» **Task prompt**: Produce the records below again, word for word, but stop after the line that contains "cube-cover conjecture follows".

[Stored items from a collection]
□ □ □
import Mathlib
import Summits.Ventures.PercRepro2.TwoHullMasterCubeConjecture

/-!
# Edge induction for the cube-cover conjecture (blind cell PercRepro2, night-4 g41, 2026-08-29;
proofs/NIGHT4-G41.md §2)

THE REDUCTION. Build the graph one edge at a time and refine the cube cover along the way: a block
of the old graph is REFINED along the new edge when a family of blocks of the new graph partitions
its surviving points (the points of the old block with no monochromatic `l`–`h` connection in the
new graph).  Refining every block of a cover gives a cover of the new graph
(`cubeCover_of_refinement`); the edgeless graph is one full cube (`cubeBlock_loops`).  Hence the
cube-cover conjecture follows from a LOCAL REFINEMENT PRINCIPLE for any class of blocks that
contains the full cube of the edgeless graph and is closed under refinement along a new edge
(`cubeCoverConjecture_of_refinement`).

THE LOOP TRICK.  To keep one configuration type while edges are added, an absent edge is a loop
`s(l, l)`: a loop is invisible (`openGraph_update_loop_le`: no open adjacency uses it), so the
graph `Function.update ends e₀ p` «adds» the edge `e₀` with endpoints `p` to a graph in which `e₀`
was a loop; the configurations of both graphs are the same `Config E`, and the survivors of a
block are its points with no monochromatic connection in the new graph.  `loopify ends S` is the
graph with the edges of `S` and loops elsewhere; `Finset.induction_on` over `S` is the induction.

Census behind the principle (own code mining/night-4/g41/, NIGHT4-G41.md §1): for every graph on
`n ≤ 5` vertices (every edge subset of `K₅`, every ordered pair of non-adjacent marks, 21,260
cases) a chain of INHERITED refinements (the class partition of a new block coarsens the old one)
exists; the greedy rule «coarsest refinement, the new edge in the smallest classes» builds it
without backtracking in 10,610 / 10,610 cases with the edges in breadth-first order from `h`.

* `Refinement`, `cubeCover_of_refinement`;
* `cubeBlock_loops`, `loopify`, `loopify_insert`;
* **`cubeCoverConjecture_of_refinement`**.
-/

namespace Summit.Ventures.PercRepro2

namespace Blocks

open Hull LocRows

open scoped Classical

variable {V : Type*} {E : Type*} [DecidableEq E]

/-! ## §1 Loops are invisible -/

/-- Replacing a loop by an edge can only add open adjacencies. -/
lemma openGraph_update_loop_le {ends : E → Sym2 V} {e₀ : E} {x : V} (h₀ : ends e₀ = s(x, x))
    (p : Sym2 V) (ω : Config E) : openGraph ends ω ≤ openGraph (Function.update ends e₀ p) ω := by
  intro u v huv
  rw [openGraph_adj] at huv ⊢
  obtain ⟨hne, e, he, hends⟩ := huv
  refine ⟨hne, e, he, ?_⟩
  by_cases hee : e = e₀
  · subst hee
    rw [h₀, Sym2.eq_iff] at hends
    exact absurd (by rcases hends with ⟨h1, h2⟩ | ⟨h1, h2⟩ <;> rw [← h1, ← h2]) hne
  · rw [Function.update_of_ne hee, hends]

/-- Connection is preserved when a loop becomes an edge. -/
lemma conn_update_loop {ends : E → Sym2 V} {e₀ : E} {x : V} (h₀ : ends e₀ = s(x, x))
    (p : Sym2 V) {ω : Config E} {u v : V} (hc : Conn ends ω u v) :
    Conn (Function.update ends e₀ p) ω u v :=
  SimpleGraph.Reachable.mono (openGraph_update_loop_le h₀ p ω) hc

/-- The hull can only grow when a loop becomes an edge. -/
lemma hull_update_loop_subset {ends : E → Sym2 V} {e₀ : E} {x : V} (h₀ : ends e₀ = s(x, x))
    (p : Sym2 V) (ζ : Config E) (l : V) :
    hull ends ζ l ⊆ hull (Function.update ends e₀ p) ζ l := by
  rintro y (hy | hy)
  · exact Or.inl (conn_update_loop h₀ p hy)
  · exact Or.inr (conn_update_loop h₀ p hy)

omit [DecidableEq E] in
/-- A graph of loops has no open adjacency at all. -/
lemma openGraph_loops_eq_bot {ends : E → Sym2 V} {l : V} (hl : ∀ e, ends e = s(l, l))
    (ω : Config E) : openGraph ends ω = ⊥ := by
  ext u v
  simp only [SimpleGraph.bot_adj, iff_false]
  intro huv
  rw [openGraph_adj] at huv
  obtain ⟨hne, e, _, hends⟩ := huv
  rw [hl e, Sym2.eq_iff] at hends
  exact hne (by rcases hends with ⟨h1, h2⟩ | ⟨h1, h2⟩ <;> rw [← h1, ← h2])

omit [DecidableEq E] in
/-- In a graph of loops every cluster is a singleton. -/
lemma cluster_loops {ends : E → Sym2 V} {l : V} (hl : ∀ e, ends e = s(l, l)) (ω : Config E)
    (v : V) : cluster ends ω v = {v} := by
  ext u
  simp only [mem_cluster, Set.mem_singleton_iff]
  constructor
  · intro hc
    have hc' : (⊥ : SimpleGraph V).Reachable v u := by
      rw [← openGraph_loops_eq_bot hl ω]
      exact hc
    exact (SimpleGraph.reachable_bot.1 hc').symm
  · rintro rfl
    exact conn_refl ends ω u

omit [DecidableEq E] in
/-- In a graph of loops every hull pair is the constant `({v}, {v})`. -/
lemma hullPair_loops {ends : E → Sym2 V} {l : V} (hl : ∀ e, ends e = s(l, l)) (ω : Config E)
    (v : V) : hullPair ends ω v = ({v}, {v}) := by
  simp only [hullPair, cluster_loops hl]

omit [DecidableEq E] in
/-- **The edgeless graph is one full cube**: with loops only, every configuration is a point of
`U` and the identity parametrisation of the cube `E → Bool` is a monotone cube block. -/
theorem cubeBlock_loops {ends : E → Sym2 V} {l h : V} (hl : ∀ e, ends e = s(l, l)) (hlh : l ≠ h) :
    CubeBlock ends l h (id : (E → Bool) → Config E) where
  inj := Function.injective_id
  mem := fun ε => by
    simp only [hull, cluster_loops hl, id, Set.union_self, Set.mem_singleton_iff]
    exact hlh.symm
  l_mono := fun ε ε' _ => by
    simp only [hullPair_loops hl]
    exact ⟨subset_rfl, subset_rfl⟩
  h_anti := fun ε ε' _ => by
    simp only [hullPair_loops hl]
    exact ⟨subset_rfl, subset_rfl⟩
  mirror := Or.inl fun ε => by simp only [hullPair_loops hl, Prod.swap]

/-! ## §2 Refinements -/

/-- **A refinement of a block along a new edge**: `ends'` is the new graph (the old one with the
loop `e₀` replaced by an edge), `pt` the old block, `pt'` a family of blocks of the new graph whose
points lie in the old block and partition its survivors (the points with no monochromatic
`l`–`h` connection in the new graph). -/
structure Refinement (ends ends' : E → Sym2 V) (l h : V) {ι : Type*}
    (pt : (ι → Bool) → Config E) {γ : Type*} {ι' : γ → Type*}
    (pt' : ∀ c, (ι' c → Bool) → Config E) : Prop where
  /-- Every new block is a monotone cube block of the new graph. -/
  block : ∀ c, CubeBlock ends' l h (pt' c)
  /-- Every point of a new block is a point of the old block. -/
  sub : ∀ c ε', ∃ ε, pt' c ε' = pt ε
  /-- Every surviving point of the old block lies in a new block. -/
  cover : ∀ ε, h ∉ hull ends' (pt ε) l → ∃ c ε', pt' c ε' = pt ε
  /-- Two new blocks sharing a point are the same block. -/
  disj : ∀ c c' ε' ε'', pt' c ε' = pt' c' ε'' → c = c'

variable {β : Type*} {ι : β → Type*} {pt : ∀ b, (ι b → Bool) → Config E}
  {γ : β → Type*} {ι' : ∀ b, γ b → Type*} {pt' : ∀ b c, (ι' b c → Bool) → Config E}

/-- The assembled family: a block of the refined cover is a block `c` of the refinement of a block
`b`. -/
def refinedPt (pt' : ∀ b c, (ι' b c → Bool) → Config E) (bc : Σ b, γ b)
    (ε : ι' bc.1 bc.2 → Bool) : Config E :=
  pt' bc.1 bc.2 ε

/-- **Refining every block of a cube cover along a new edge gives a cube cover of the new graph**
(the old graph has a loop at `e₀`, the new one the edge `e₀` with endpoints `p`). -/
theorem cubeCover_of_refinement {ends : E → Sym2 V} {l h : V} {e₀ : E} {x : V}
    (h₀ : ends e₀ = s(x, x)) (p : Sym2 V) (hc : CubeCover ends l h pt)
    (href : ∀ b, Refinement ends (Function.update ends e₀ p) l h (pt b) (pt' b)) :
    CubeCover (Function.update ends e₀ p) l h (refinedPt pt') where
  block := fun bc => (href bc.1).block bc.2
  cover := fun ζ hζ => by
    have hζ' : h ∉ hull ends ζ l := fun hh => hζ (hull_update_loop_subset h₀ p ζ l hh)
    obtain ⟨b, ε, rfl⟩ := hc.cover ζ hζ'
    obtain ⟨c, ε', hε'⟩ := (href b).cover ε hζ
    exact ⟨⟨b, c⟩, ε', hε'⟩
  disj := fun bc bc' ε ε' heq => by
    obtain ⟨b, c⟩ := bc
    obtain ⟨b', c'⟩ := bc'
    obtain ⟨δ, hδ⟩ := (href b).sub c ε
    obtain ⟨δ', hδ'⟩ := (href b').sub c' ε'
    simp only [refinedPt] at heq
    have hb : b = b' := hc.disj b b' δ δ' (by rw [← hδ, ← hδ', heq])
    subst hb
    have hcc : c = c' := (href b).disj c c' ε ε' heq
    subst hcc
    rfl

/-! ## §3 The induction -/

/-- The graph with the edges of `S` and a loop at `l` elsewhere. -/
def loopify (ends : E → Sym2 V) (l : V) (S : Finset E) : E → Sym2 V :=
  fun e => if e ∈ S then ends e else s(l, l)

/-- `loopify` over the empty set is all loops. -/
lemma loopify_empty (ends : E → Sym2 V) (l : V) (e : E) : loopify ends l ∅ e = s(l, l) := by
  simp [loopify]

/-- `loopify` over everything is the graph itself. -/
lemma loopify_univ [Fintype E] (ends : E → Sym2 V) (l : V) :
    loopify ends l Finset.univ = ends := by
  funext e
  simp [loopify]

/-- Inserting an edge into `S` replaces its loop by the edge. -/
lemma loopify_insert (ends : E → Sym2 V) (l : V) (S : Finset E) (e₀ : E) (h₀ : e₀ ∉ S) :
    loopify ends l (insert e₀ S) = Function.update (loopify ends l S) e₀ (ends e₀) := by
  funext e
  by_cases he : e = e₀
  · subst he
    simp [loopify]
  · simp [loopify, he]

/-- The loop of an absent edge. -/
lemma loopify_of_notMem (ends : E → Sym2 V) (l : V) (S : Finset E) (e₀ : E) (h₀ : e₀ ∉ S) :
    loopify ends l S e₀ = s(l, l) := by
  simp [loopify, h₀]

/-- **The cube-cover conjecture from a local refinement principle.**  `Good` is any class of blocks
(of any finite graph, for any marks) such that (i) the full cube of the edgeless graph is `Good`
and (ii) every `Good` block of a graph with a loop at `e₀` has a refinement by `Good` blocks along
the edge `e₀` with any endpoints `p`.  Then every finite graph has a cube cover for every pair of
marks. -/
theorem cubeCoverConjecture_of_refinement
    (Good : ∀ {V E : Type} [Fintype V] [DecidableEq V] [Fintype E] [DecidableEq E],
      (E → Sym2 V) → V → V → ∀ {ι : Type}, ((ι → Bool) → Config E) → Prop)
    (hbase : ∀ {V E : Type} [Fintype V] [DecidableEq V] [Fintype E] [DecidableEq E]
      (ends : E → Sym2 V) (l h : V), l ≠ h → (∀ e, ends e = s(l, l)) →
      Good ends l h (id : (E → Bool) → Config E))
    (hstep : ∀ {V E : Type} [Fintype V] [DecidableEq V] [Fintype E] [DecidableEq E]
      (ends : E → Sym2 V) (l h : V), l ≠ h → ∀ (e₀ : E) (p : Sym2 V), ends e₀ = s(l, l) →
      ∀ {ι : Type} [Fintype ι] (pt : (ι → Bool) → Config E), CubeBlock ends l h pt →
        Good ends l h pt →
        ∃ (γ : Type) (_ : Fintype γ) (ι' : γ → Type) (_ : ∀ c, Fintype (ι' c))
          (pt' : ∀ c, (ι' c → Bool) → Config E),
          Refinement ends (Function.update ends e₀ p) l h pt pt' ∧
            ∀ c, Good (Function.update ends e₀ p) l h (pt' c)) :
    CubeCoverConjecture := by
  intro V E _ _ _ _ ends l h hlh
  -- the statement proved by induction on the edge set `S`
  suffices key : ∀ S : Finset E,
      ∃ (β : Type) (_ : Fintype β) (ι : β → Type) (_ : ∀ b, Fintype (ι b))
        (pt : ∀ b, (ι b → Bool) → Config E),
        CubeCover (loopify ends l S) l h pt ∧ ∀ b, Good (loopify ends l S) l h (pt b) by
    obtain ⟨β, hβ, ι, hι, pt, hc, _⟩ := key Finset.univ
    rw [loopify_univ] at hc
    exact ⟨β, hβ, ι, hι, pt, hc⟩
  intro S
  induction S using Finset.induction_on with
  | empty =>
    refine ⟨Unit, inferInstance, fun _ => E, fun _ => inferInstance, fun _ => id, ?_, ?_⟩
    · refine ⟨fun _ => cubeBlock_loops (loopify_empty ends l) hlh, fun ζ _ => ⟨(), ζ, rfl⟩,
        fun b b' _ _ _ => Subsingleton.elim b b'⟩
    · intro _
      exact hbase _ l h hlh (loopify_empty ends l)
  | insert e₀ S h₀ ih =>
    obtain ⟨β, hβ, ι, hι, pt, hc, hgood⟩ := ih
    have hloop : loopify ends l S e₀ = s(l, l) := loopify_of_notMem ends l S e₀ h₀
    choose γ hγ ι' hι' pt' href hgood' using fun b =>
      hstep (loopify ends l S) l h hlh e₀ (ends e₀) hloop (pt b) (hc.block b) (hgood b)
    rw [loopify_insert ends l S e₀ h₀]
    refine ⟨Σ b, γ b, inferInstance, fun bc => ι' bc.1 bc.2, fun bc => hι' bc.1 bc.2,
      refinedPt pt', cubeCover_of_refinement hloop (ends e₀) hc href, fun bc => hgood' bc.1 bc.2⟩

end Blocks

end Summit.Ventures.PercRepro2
□ □ □
» **Task solution**:
import Mathlib
import Summits.Ventures.PercRepro2.TwoHullMasterCubeConjecture

/-!
# Edge induction for the cube-cover conjecture (blind cell PercRepro2, night-4 g41, 2026-08-29;
proofs/NIGHT4-G41.md §2)

THE REDUCTION. Build the graph one edge at a time and refine the cube cover along the way: a block
of the old graph is REFINED along the new edge when a family of blocks of the new graph partitions
its surviving points (the points of the old block with no monochromatic `l`–`h` connection in the
new graph).  Refining every block of a cover gives a cover of the new graph
(`cubeCover_of_refinement`); the edgeless graph is one full cube (`cubeBlock_loops`).  Hence the
cube-cover conjecture follows from a LOCAL REFINEMENT PRINCIPLE for any class of blocks that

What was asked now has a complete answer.